Our problem wasn’t that the compiler was producing bad code; because the “rmlock” code is so well optimized, we had entered a realm where the normal rules sometimes don’t apply and need special exceptions. Modern CPUs play a lot of tricks with re-arranging the order that each instruction is executed. Usually this is done to speed up the overall code, and it’s done in cooperation with rules set by the compiler and ultimately controlled by the developer. However, it’s usually done automatically and correctly; very few developers have to think about details this obscure and esoteric. Even fewer developers can read machine code and know when it looks out of order.
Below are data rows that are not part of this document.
import Summits.NavierStokesRegularity.NavierStokesRegularity.Theorems.ExtremiserTransienceNearExtremalTransienceExtremiserLiouvilleConstantSpeedSlideEnstrophyPlanar
import HarnessLib

/-!
# Crux `ExtremiserTransience.NearExtremalTransience` (stmt-NavierStokesRegularity-21883), line `extremiser_liouville`,
# stub K1b — THE PLANEWISE HESSIAN IDENTITY `∫w(x₂)|∇_h²f|² = ∫w(x₂)(Δ_h f)²` (record §16 (H), an IBP of R6a-int)

`--supports stmt-NavierStokesRegularity-21883` (helper).  Author: prover seat `ns-el-k1b` (g9).

Record §0/§3: «`Δ_hV_h` controls `∇_h²V_h` planewise».  For `f = V_j` and an axial weight `w(x₂)` the defect
`(∂₀∂₁f)² − ∂₀²f·∂₁²f = −det ∇_h(∇_h f)` is the null Lagrangian of the planar field `U = (∂₀f, ∂₁f, 0)`, so
`integral_axialWeight_det_hgrad_eq_zero` (…SlideEnstrophyPlanar, p737286) applied to `U` kills it:
* `hgradField_eq_comp` : `U = A ∘ DV` for a fixed linear `A` with `‖A‖ ≤ 2`;
* `integral_axialWeight_hessian_defect_eq_zero` : `∫w(x₂)(∂₀(∂₀f)·∂₁(∂₁f) − ∂₁(∂₀f)·∂₀(∂₁f)) = 0` (`f = V_j`, `D¹V, D²V ∈ L²`,
  `w ∈ C¹` bounded, `w = 0` off `[−T,T]`).
(The rearrangement into `∫w|∇_h²f|² = ∫w(Δ_hf)²` is then pointwise algebra plus symmetry of mixed partials; CAS-certified, record §16 (H).)

WHAT THIS IS NOT: K1b is NOT proved; nothing here proves NS regularity. [folklore]
-/

noncomputable section

open Set Filter Topology MeasureTheory Metric Function InnerProductSpace
open scoped ENNReal NNReal Topology InnerProductSpace RealInnerProductSpace ContDiff
open Literature.Analysis.FluidPDE Literature.Analysis

namespace Summit.NavierStokesRegularity.NavierStokesRegularity.Theorems

-- the problem directory repeats the summit name (`NavierStokesRegularity/NavierStokesRegularity`)
set_option linter.dupNamespace false

namespace ExtremiserLiouville

open DepletionLadder.KStar

variable {V : EuclideanSpace ℝ (Fin 3) → EuclideanSpace ℝ (Fin 3)} {w : ℝ → ℝ}

/-- The planar gradient field `U = (∂₀V_j, ∂₁V_j, 0)` is `A ∘ DV` for the linear map
`A(T) = (T e₀)_j e₀ + (T e₁)_j e₁`. [folklore] -/
theorem hgradField_eq_comp (V : EuclideanSpace ℝ (Fin 3) → EuclideanSpace ℝ (Fin 3)) (j : Fin 3) :
    (fun y : EuclideanSpace ℝ (Fin 3) =>
        (fderiv ℝ V y (EuclideanSpace.single (0 : Fin 3) (1 : ℝ)) j) • EuclideanSpace.single (0 : Fin 3) (1 : ℝ) +
          (fderiv ℝ V y (EuclideanSpace.single (1 : Fin 3) (1 : ℝ)) j) • EuclideanSpace.single (1 : Fin 3) (1 : ℝ)) =
      ⇑(((EuclideanSpace.proj j : EuclideanSpace ℝ (Fin 3) →L[ℝ] ℝ).comp (ContinuousLinearMap.apply ℝ (EuclideanSpace ℝ (Fin 3)) (EuclideanSpace.single (0 : Fin 3) (1 : ℝ)))).smulRight (EuclideanSpace.single (0 : Fin 3) (1 : ℝ)) +
        ((EuclideanSpace.proj j : EuclideanSpace ℝ (Fin 3) →L[ℝ] ℝ).comp (ContinuousLinearMap.apply ℝ (EuclideanSpace ℝ (Fin 3)) (EuclideanSpace.single (1 : Fin 3) (1 : ℝ)))).smulRight (EuclideanSpace.single (1 : Fin 3) (1 : ℝ))) ∘ fderiv ℝ V := by
  funext y
  simp [ContinuousLinearMap.smulRight_apply]

/-- `‖A‖ ≤ 2` for the map of `hgradField_eq_comp`. [folklore] -/
theorem norm_hgradCLM_le (j : Fin 3) :
    ‖((EuclideanSpace.proj j : EuclideanSpace ℝ (Fin 3) →L[ℝ] ℝ).comp (ContinuousLinearMap.apply ℝ (EuclideanSpace ℝ (Fin 3)) (EuclideanSpace.single (0 : Fin 3) (1 : ℝ)))).smulRight (EuclideanSpace.single (0 : Fin 3) (1 : ℝ)) +
        ((EuclideanSpace.proj j : EuclideanSpace ℝ (Fin 3) →L[ℝ] ℝ).comp (ContinuousLinearMap.apply ℝ (EuclideanSpace ℝ (Fin 3)) (EuclideanSpace.single (1 : Fin 3) (1 : ℝ)))).smulRight (EuclideanSpace.single (1 : Fin 3) (1 : ℝ))‖ ≤ 2 := by
  refine ContinuousLinearMap.opNorm_le_bound _ zero_le_two fun T => ?_
  have n0 : ‖EuclideanSpace.single (0 : Fin 3) (1 : ℝ)‖ = 1 := by rw [PiLp.norm_single, norm_one]
  have n1 : ‖EuclideanSpace.single (1 : Fin 3) (1 : ℝ)‖ = 1 := by rw [PiLp.norm_single, norm_one]
  have b0 : |T (EuclideanSpace.single (0 : Fin 3) (1 : ℝ)) j| ≤ ‖T‖ :=
    (abs_apply_le_norm _ j).trans ((T.le_opNorm _).trans (by rw [n0, mul_one]))
  have b1 : |T (EuclideanSpace.single (1 : Fin 3) (1 : ℝ)) j| ≤ ‖T‖ :=
    (abs_apply_le_norm _ j).trans ((T.le_opNorm _).trans (by rw [n1, mul_one]))
  simp only [add_apply, ContinuousLinearMap.smulRight_apply, ContinuousLinearMap.comp_apply, ContinuousLinearMap.apply_apply]
  refine (norm_add_le _ _).trans ?_
  rw [norm_smul, norm_smul, n0, n1, mul_one, mul_one, Real.norm_eq_abs, Real.norm_eq_abs]
  have : ((EuclideanSpace.proj j : EuclideanSpace ℝ (Fin 3) →L[ℝ] ℝ) (T (EuclideanSpace.single (0 : Fin 3) (1 : ℝ)))) =
      T (EuclideanSpace.single (0 : Fin 3) (1 : ℝ)) j := rfl
  have h' : ((EuclideanSpace.proj j : EuclideanSpace ℝ (Fin 3) →L[ℝ] ℝ) (T (EuclideanSpace.single (1 : Fin 3) (1 : ℝ)))) =
      T (EuclideanSpace.single (1 : Fin 3) (1 : ℝ)) j := rfl
  rw [this, h']
  linarith

/-- **The planewise Hessian defect integrates to zero**: with `f = V_j`,
`∫w(x₂)(∂₀(∂₀f)·∂₁(∂₁f) − ∂₁(∂₀f)·∂₀(∂₁f)) = 0` (`D¹V, D²V ∈ L²`; `w ∈ C¹` bounded, `= 0` off `[−T, T]`). [folklore] -/
theorem integral_axialWeight_hessian_defect_eq_zero (hV : ContDiff ℝ ∞ V) (hw : ContDiff ℝ 1 w) {K T : ℝ}
    (hwK : ∀ s, |w s| ≤ K) (hwT : ∀ s, T < |s| → w s = 0)
    (h1 : ∫⁻ x, ‖iteratedFDeriv ℝ 1 V x‖ₑ ^ 2 < ⊤) (h2 : ∫⁻ x, ‖iteratedFDeriv ℝ 2 V x‖ₑ ^ 2 < ⊤) (j : Fin 3) :
    (∫ x, w (x 2) *
        (fderiv ℝ (fun y => fderiv ℝ V y (EuclideanSpace.single (0 : Fin 3) (1 : ℝ)) j) x (EuclideanSpace.single (0 : Fin 3) (1 : ℝ)) *
            fderiv ℝ (fun y => fderiv ℝ V y (EuclideanSpace.single (1 : Fin 3) (1 : ℝ)) j) x (EuclideanSpace.single (1 : Fin 3) (1 : ℝ)) -
          fderiv ℝ (fun y => fderiv ℝ V y (EuclideanSpace.single (0 : Fin 3) (1 : ℝ)) j) x (EuclideanSpace.single (1 : Fin 3) (1 : ℝ)) *
            fderiv ℝ (fun y => fderiv ℝ V y (EuclideanSpace.single (1 : Fin 3) (1 : ℝ)) j) x (EuclideanSpace.single (0 : Fin 3) (1 : ℝ)))) = 0 := by
  set e₀ : EuclideanSpace ℝ (Fin 3) := EuclideanSpace.single (0 : Fin 3) (1 : ℝ) with he₀
  set e₁ : EuclideanSpace ℝ (Fin 3) := EuclideanSpace.single (1 : Fin 3) (1 : ℝ) with he₁
  set A := (((EuclideanSpace.proj j : EuclideanSpace ℝ (Fin 3) →L[ℝ] ℝ).comp (ContinuousLinearMap.apply ℝ (EuclideanSpace ℝ (Fin 3)) e₀)).smulRight e₀ +
        ((EuclideanSpace.proj j : EuclideanSpace ℝ (Fin 3) →L[ℝ] ℝ).comp (ContinuousLinearMap.apply ℝ (EuclideanSpace ℝ (Fin 3)) e₁)).smulRight e₁) with hA
  set U : EuclideanSpace ℝ (Fin 3) → EuclideanSpace ℝ (Fin 3) := fun y => (fderiv ℝ V y e₀ j) • e₀ + (fderiv ℝ V y e₁ j) • e₁ with hU
  have hUA : U = ⇑A ∘ fderiv ℝ V := hgradField_eq_comp V j
  have hDV : ContDiff ℝ ∞ (fderiv ℝ V) := hV.fderiv_right (m := ∞) (by exact_mod_cast le_rfl)
  have hUs : ContDiff ℝ ∞ U := by rw [hUA]; exact A.contDiff.comp hDV
  have hA2 : ‖A‖ ≤ 2 := norm_hgradCLM_le j
  -- `D¹U ∈ L²`
  have hD2i : Integrable (fun x => ‖iteratedFDeriv ℝ 2 V x‖ ^ 2) (volume : Measure (EuclideanSpace ℝ (Fin 3))) :=
    integrable_sq_norm_of_lintegral (hV.continuous_iteratedFDeriv (WithTop.coe_le_coe.mpr le_top)) h2
  have hU1 : ∫⁻ x, ‖iteratedFDeriv ℝ 1 U x‖ₑ ^ 2 < ⊤ := by
    refine lintegral_sq_lt_top_of_bound (hUs.continuous_iteratedFDeriv (WithTop.coe_le_coe.mpr le_top)) (hD2i.const_mul (2 ^ 2))
      fun x => ?_
    rw [hUA, ← mul_pow]
    refine pow_le_pow_left₀ (norm_nonneg _) ?_ 2
    refine (ContinuousLinearMap.norm_iteratedFDeriv_comp_left A hDV.contDiffAt (by exact_mod_cast le_top)).trans ?_
    rw [norm_iteratedFDeriv_fderiv]
    exact mul_le_mul_of_nonneg_right hA2 (norm_nonneg _)
  -- `U ∈ L²` (globally), hence slab square integrable
  have hD1i : Integrable (fun x => ‖fderiv ℝ V x‖ ^ 2) (volume : Measure (EuclideanSpace ℝ (Fin 3))) := by
    have h := integrable_sq_norm_of_lintegral (hV.continuous_iteratedFDeriv (WithTop.coe_le_coe.mpr le_top)) h1
    refine h.congr (Eventually.of_forall fun x => ?_); dsimp only; rw [← norm_iteratedFDeriv_fderiv, norm_iteratedFDeriv_zero]
  have hUslab : Integrable (fun x => {x : EuclideanSpace ℝ (Fin 3) | |x 2| ≤ T}.indicator (fun x => ‖U x‖ ^ 2) x) volume := by
    have hmeas : MeasurableSet {x : EuclideanSpace ℝ (Fin 3) | |x 2| ≤ T} :=
      (isClosed_le (continuous_abs.comp (PiLp.continuous_apply 2 _ (2 : Fin 3))) continuous_const).measurableSet
    refine ((hD1i.const_mul (2 ^ 2)).indicator hmeas).mono' ((hUs.continuous.norm.pow 2).aestronglyMeasurable.indicator hmeas)
      (Eventually.of_forall fun x => ?_)
    by_cases hx : x ∈ {x : EuclideanSpace ℝ (Fin 3) | |x 2| ≤ T}
    · rw [Set.indicator_of_mem hx, Set.indicator_of_mem hx, Real.norm_eq_abs, abs_of_nonneg (sq_nonneg _), ← mul_pow]
      refine pow_le_pow_left₀ (norm_nonneg _) ?_ 2
      rw [hUA]; exact (A.le_opNorm _).trans (mul_le_mul_of_nonneg_right hA2 (norm_nonneg _))
    · rw [Set.indicator_of_notMem hx, Set.indicator_of_notMem hx, norm_zero]
  have key := integral_axialWeight_det_hgrad_eq_zero (V := U) hUs hw hwK hwT hU1 hUslab
  -- the components of `U`
  have hUd : Differentiable ℝ U := hUs.differentiable (by simp)
  have hU0 : (fun y => U y 0) = fun y => fderiv ℝ V y e₀ j := by funext y; simp [hU, he₀, he₁]
  have hU1' : (fun y => U y 1) = fun y => fderiv ℝ V y e₁ j := by funext y; simp [hU, he₀, he₁]
  have c0 : ∀ x v, fderiv ℝ U x v 0 = fderiv ℝ (fun y => fderiv ℝ V y e₀ j) x v := fun x v => by
    rw [← fderiv_coord_apply (hUd x) 0 v, hU0]
  have c1 : ∀ x v, fderiv ℝ U x v 1 = fderiv ℝ (fun y => fderiv ℝ V y e₁ j) x v := fun x v => by
    rw [← fderiv_coord_apply (hUd x) 1 v, hU1']
  rw [← key]
  refine integral_congr_ae (Eventually.of_forall fun x => ?_)
  dsimp only
  rw [c0, c1, c0, c1]

end ExtremiserLiouville

end Summit.NavierStokesRegularity.NavierStokesRegularity.Theorems

end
It was tempting to substitute in the “rwlock” band-aid I described above, sacrificing performance for a quick and superficial fix. Pushing through that and finding and fixing the true root cause is what makes our Netgate team so special and powerful. The fix was to add a single line of code that gave a clear direction to the compiler to ensure that the problematic segment of machine code stayed executing in the proper sequence, something that we call a “memory barrier”. Being that pfSense and FreeBSD are open source, the fix has already been publicly reviewed and contributed upstream, and can be found here.
The total time elapsed from the first report to the proposed solution was 48 hours. This is an amazing turn around time for something this deep and esoteric. We’ve been testing the fix extensively inside of Netgate since then. The problem seems to only affect a subset of Netgate appliances that use non-X86 CPUs, and it’s unlikely that it affects any of our pfSense CE users. However, out of an abundance of caution and clarity, we provided a patch update to pfSense Plus 21.02 for all appliances.
An obvious question is how this bug escaped our pre-release testing. Part of it is because it requires a specific set of circumstances to trigger, and those conditions were not obvious right away. We’re taking a very close look at our testing procedures going forward, and adding this to our test plan.
I can’t thank the Netgate support and engineering teams enough for their amazing work on a difficult problem. You all are awesome!